After a few glorious days in Quadrelle and help from Joe and his son Giovanni, it was time to rent a car and head east to Torre le Nocelle to visit my great-grandmother’s home.

So far, as would be expected in Italy, I had seen Roman ruins, Medieval castles, dairy sheep, ancient churches, and consumed copious amounts of excellent food and wine. Each and every moment has been extraordinary. However, the main purpose of this journey is to visit Torre le Nocelle, where my bisnonna, my great-grandmother was born.

Migration of Torresi:

In the mid to late 1800’s, during the migration out of southern Italy to Ellis Island and other ports of entry, many of the Torresi settled in The North End, Boston’s Italian section. My great-grandparents emigrated there and raised their family of 6, including my grandmother and her siblings.

Thanks to the blogosphere, I found Florindo Cirignano, a life-long resident of Torre le Nocelle who has become the collector and master of Torresi genealogy and lore. He has written two books on the subject and knows everyone and everything about the village going back many centuries. He truly is the salt of the earth. I had been emailing Florindo for several months prior to my journey, and he has been enormously helpful. He helped me find the most beautiful accommodations just 5 minutes away from the town center of Torre le Nocelle.

 

Florindo and his wife, Lia, made me an authentic, Torresi home-cooked meal. Thanks, Florindo and Lia!
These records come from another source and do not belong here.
import Literature.NumberTheory.LFunctions.KMVHighDerivativeNonvanishing
import Literature.NumberTheory.LFunctions.AnalyticRanksLandauSiegel
import HarnessLib

/-!
# One central value: the Mellin continuation of `GL2HarmonicFamily` IS the entire `L`-series of
`FamilyNonvanishingLandauSiegel` (Hecke's analytic continuation, Diamond–Shurman Thm. 5.10.2)

Two vocabularies for the family route landed in the tree on 2026-08-26 (cell landau-siegel):
`GL2Family.centralValue f := L^*(f, k/2)` with `L^*(f, s) = (2π)^s Γ(s)⁻¹ ∫₀^∞ f(it) t^{s−1} dt`
(`GL2HarmonicFamily`, a concrete Mellin transform) and `IwaniecSarnak.centralValue f :=
entireLSeries (cuspCoeff f) (k/2+1) (k/2)` (`FamilyNonvanishingLandauSiegel`, THE entire
continuation of the `L`-series if one exists, chosen classically). This file PROVES they agree —
so every statement typed over either is a statement about the same number — using the tree's
already-proved Hecke theory (`CuspFormLFunctionProofs`: `differentiable_heckeContinuation`,
`heckeContinuation_eq_cuspFormLSeries`):

* `differentiable_cuspFormLStar`: `L^*(f, ·)` is entire (any arithmetic `Γ`);
* `cuspFormLStar_mem_LSeriesContinuations`: on `Γ₀(N)` (and `Γ₁(N)`) it is an element of
  `IwaniecSarnak.LSeriesContinuations (cuspCoeff f) (k/2+1)`, hence that set is non-empty and
  `IwaniecSarnak.entireLSeries (cuspCoeff f) (k/2+1) = GL2Family.cuspFormLStar f`
  (`entireLSeries_cuspCoeff_eq_cuspFormLStar`) unconditionally;
* `centralValue_eq`: `IwaniecSarnak.centralValue f = GL2Family.centralValue f`;
  `centralDeriv_eq`: `KowalskiMichel2000.centralDeriv f = GL2Family.centralDeriv f`;
* `twistedCentralValue_eq`: for a PRIMITIVE `ψ`, `IwaniecSarnak.twistedCentralValue f ψ =
  GL2Family.twistedCentralValue f ψ` (the twisted `L`-series `∑ ψ(n)a_n n^{−s}` is continued by
  `g(ψ̄)⁻¹ L^*(twistRaw f ψ, s)`, `cuspFormLSeries_twistRaw`), and therefore (quadratic `ψ`)
  `IwaniecSarnak.twistedCentralValue f ψ = GL2Family.centralValue (charTwist (N m²) f ψ)`: the
  twisted central value of record IS the central value of the honest twisted cusp form.

No named facts. Source of the mathematics: Hecke 1936 / Diamond–Shurman Thm. 5.10.2 (as cited by
the tree lemmas used); Shimura 1971 Prop. 3.64 for the twist.

## References

* F. Diamond, J. Shurman, *A First Course in Modular Forms*, GTM 228, Thm. 5.10.2.
* G. Shimura, *Introduction to the arithmetic theory of automorphic functions* (1971), Prop. 3.64.
-/

noncomputable section

open scoped MatrixGroups Real
open CongruenceSubgroup Complex
open Literature.NumberTheory.EllipticCurves.ModularForms

namespace Literature.NumberTheory.LFunctions.GL2Family

section Entire

variable {Γ : Subgroup (GL (Fin 2) ℝ)} [Γ.IsArithmetic] {k : ℤ}

/-- **`L^*(f, s) = (2π)^s Γ(s)⁻¹ ∫₀^∞ f(it) t^{s−1} dt` is entire** (Hecke; Diamond–Shurman
Thm. 5.10.2) — the tree's `differentiable_heckeContinuation` in the notation of
`GL2HarmonicFamily`. [cite: DiamondShurman2005, Thm. 5.10.2] -/
theorem differentiable_cuspFormLStar (f : CuspForm Γ k) : Differentiable ℂ (cuspFormLStar f) := by
  have h : cuspFormLStar f =
      fun s ↦ (2 * Real.pi : ℂ) ^ s * (Complex.Gamma s)⁻¹ * cuspFormMellin f s := by
    funext s; rw [cuspFormLStar, div_eq_mul_inv]
  rw [h]
  exact differentiable_heckeContinuation f

end Entire

section Continuation

variable {N : ℕ} [NeZero N] {k : ℤ}

/-- On `Γ₀(N)`, `L^*(f, ·)` is an entire continuation of the `L`-series `∑ a_n(f) n^{−s}` from
`re s > k/2 + 1`, i.e. an element of `IwaniecSarnak.LSeriesContinuations (cuspCoeff f) (k/2+1)`
(Diamond–Shurman Thm. 5.10.2). [cite: DiamondShurman2005, Thm. 5.10.2] -/
theorem cuspFormLStar_mem_LSeriesContinuations (f : CuspForm (Gamma0 N) k) :
    cuspFormLStar f ∈ IwaniecSarnak.LSeriesContinuations (cuspCoeff f) ((k : ℝ) / 2 + 1) :=
  ⟨differentiable_cuspFormLStar f, fun _ hs ↦ cuspFormLStar_eq_cuspFormLSeries_gamma0 f hs⟩

/-- On `Γ₁(N)`, likewise. [cite: DiamondShurman2005, Thm. 5.10.2] -/
theorem cuspFormLStar_mem_LSeriesContinuations_gamma1 (f : CuspForm (Gamma1 N) k) :
    cuspFormLStar f ∈ IwaniecSarnak.LSeriesContinuations (cuspCoeff f) ((k : ℝ) / 2 + 1) :=
  ⟨differentiable_cuspFormLStar f, fun _ hs ↦ cuspFormLStar_eq_cuspFormLSeries_gamma1 f hs⟩

/-- The continuation set of record is NON-EMPTY for every `f ∈ S_k(Γ₀(N))` (so
`IwaniecSarnak.entireLSeries (cuspCoeff f) (k/2+1)` is never the junk branch).
[cite: DiamondShurman2005, Thm. 5.10.2] -/
theorem LSeriesContinuations_cuspCoeff_nonempty (f : CuspForm (Gamma0 N) k) :
    (IwaniecSarnak.LSeriesContinuations (cuspCoeff f) ((k : ℝ) / 2 + 1)).Nonempty :=
  ⟨_, cuspFormLStar_mem_LSeriesContinuations f⟩

/-- **The entire `L`-series of record IS `L^*(f, ·)`**:
`IwaniecSarnak.entireLSeries (cuspCoeff f) (k/2+1) = GL2Family.cuspFormLStar f` (uniqueness of
the continuation, `IwaniecSarnak.entireLSeries_eq_of_mem`). [cite: DiamondShurman2005, Thm. 5.10.2] -/
theorem entireLSeries_cuspCoeff_eq_cuspFormLStar (f : CuspForm (Gamma0 N) k) :
    IwaniecSarnak.entireLSeries (cuspCoeff f) ((k : ℝ) / 2 + 1) = cuspFormLStar f :=
  IwaniecSarnak.entireLSeries_eq_of_mem (cuspFormLStar_mem_LSeriesContinuations f)

/-- **One central value**: `IwaniecSarnak.centralValue f = GL2Family.centralValue f`
(`L(f, ½)` in the analytic normalisation, = `L^*(f, k/2)`). [cite: DiamondShurman2005, Thm. 5.10.2] -/
theorem centralValue_eq (f : CuspForm (Gamma0 N) k) :
    IwaniecSarnak.centralValue f = centralValue f := by
  rw [IwaniecSarnak.centralValue, entireLSeries_cuspCoeff_eq_cuspFormLStar, centralValue]

/-- **One central derivative**: `KowalskiMichel2000.centralDeriv f = GL2Family.centralDeriv f`.
[cite: DiamondShurman2005, Thm. 5.10.2] -/
theorem centralDeriv_eq (f : CuspForm (Gamma0 N) k) :
    KowalskiMichel2000.centralDeriv f = centralDeriv f := by
  rw [KowalskiMichel2000.centralDeriv, entireLSeries_cuspCoeff_eq_cuspFormLStar, centralDeriv]

/-- The entire `L`-series of record of `f ∈ S_k(Γ₀(N))` is differentiable, unconditionally.
[cite: DiamondShurman2005, Thm. 5.10.2] -/
theorem differentiable_entireLSeries_cuspCoeff (f : CuspForm (Gamma0 N) k) :
    Differentiable ℂ (IwaniecSarnak.entireLSeries (cuspCoeff f) ((k : ℝ) / 2 + 1)) := by
  rw [entireLSeries_cuspCoeff_eq_cuspFormLStar]
  exact differentiable_cuspFormLStar f

end Continuation

section Twisted

variable {N : ℕ} [NeZero N] {k : ℤ} {m : ℕ} [NeZero m]

/-- For a PRIMITIVE `ψ mod m`, the function `s ↦ g(ψ̄)⁻¹ L^*(twistRaw (N m²) f ψ, s)` is an
entire continuation of the twisted `L`-series `∑ ψ(n) a_n(f) n^{−s}` from `re s > k/2 + 1`
(`cuspFormLSeries_twistRaw`: the raw twist has coefficients `ψ(n) g(ψ̄) a_n(f)`, Shimura 1971
Prop. 3.64). [cite: Shimura1971, Prop. 3.64] -/
theorem twistRaw_LStar_mem_LSeriesContinuations (f : CuspForm (Gamma0 N) k)
    {ψ : DirichletCharacter ℂ m} (hψ : ψ.IsPrimitive) :
    (fun s ↦ (gaussSum ψ⁻¹ (ZMod.stdAddChar (N := m)))⁻¹ *
        cuspFormLStar (twistRaw (N * m ^ 2) (dvd_mul_right N (m ^ 2)) (dvd_mul_left (m ^ 2) N) f ψ) s)
      ∈ IwaniecSarnak.LSeriesContinuations (fun n ↦ ψ n * cuspCoeff f n) ((k : ℝ) / 2 + 1) := by
  have hg : gaussSum ψ⁻¹ (ZMod.stdAddChar (N := m)) ≠ 0 :=
    gaussSum_stdAddChar_ne_zero_of_isPrimitive (isPrimitive_inv hψ)
  refine ⟨(differentiable_cuspFormLStar _).const_mul _, fun s hs ↦ ?_⟩
  dsimp only
  rw [cuspFormLStar_eq_cuspFormLSeries_gamma1 _ hs, cuspFormLSeries_twistRaw _ _ _ f hψ s,
    ← mul_assoc, inv_mul_cancel₀ hg, one_mul, twistedLSeries]

/-- **One twisted central value** (primitive `ψ`):
`IwaniecSarnak.twistedCentralValue f ψ = GL2Family.twistedCentralValue f ψ`.
[cite: Shimura1971, Prop. 3.64] -/
theorem twistedCentralValue_eq (f : CuspForm (Gamma0 N) k) {ψ : DirichletCharacter ℂ m}
    (hψ : ψ.IsPrimitive) :
    IwaniecSarnak.twistedCentralValue f ψ = twistedCentralValue f ψ := by
  rw [IwaniecSarnak.twistedCentralValue,
    IwaniecSarnak.entireLSeries_eq_of_mem (twistRaw_LStar_mem_LSeriesContinuations f hψ),
    twistedCentralValue, centralValue]

/-- **The twisted central value of record is the central value of the honest twisted cusp form**
(primitive QUADRATIC `ψ`): `IwaniecSarnak.twistedCentralValue f ψ =
GL2Family.centralValue (charTwist (N m²) f ψ)` with `charTwist f ψ ∈ S_k(Γ₀(N m²))` the tree's
Shimura twist. [cite: Shimura1971, Prop. 3.64] -/
theorem twistedCentralValue_eq_centralValue_charTwist' (f : CuspForm (Gamma0 N) k)
    {ψ : DirichletCharacter ℂ m} (hψ : ψ.IsQuadratic) (hprim : ψ.IsPrimitive) :
    IwaniecSarnak.twistedCentralValue f ψ =
      centralValue (charTwist (N * m ^ 2) (dvd_mul_right N (m ^ 2)) (dvd_mul_left (m ^ 2) N) hψ f) := by
  rw [twistedCentralValue_eq f hprim, twistedCentralValue_eq_centralValue_charTwist hψ hprim]

end Twisted

/-! ### Append (v2, 2026-08-26): one analytic rank -/

section Rank

variable {q : ℕ} [NeZero q]

/-- **One analytic rank**: the `ℕ∞`-valued `KMV2000.analyticRank q f` (order at the classical centre
`s = 1` of the entire `L`-series of record, `KMVHighDerivativeNonvanishing`) and the `ℕ`-valued
`GL2Family.analyticRank f` (order of `L^*(f, ·)` at `k/2 = 1`, `AnalyticRanksLandauSiegel`) agree:
`GL2Family.analyticRank f = (KMV2000.analyticRank q f).toNat` — same function
(`entireLSeries_cuspCoeff_eq_cuspFormLStar`), same point. [cite: BuiPrattZaharescu2023, §1 (definition of r_f)] -/
theorem analyticRank_eq_toNat (f : CuspForm (Gamma0 q) 2) :
    analyticRank f = (KMV2000.analyticRank q f).toNat := by
  have h := entireLSeries_cuspCoeff_eq_cuspFormLStar f
  norm_num at h
  rw [analyticRank, analyticOrderNatAt, KMV2000.analyticRank, h]
  norm_num

end Rank

end Literature.NumberTheory.LFunctions.GL2Family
Florindo is the epitome of Italian generosity with a open-hearted soul. After I landed at the B&B in Torre le Nocelle, he showed up at my doorstep a short time later. For three days, he took me on the most grand tour imaginable. As we walked through the very street where my great-grandmother was born, he talked about how ten people would live in one small house. Most of the families were very poor. I imagine my great-grandmother and her family went looking for a better life in America. I find it remarkably brave that my great-great grandparents had the courage to leave everything to move to a strange new place in America.

Torre le Nocelle, just like most of Irpinia, sits atop natural springs. Women of the village, including my great-grandmother, would walk to the spring and carry containers of water on their heads up the hill to their homes.

During our walk through Torre le Nocelle, Florindo pointed out myriad herbs and flowers that were used for food and medicine. Wild dandelion, mini rose hips, Malva flowers, borage leaves, nettles, and wild turnips are in abundance, and, especially in my great grandmother’s day, provided nutrition and medicine for families living in poverty. Many of the people who lived here were very poor, so they would forage and make use of native plants. Florindo’s favorite, pennyroyal, grows everywhere and is the principle ingredient in Laine e Pulieio, a pasta dish indigenous to Torre le Nocelle. The pasta here is made from just flour, water and salt. Unless a family had chickens, eggs were too hard to come by.

However, the most important food grown here, the basis of Nutella, is nocciolo, the hazelnut. The trees are everywhere. Nocciolo or in the local dialect, nocelle, is how the town got its name. Torre = tower, nocelle = hazelnuts. The Tower of Hazelnuts, the home of my family.

Now, here is a photo essay of Torre le Nocelle, I hope you enjoy this virtual walking tour of this ancient village, full of magic and lore.
Photo Sep 06, 11 04 22 AM (1)

 

Photo Sep 06, 11 05 40 AM

 

 

Photo Sep 06, 11 10 32 AM

 

Photo Aug 30, 12 16 18 PM
I imagine my great-grandmother enjoying this beautiful vista. This hill-top village feels very close to heaven.

 

Photo Sep 03, 4 39 38 PM

Photo Sep 05, 4 33 40 AM (1)
San Ciriaco, patron saint of Torre le Nocelle. What is he pointing to? I think you can guess.

Photo Sep 07, 4 28 52 PM

I will leave you for now, but stay tuned for more posts from beautiful Irpinia. Thanks for stopping by.

Ciao!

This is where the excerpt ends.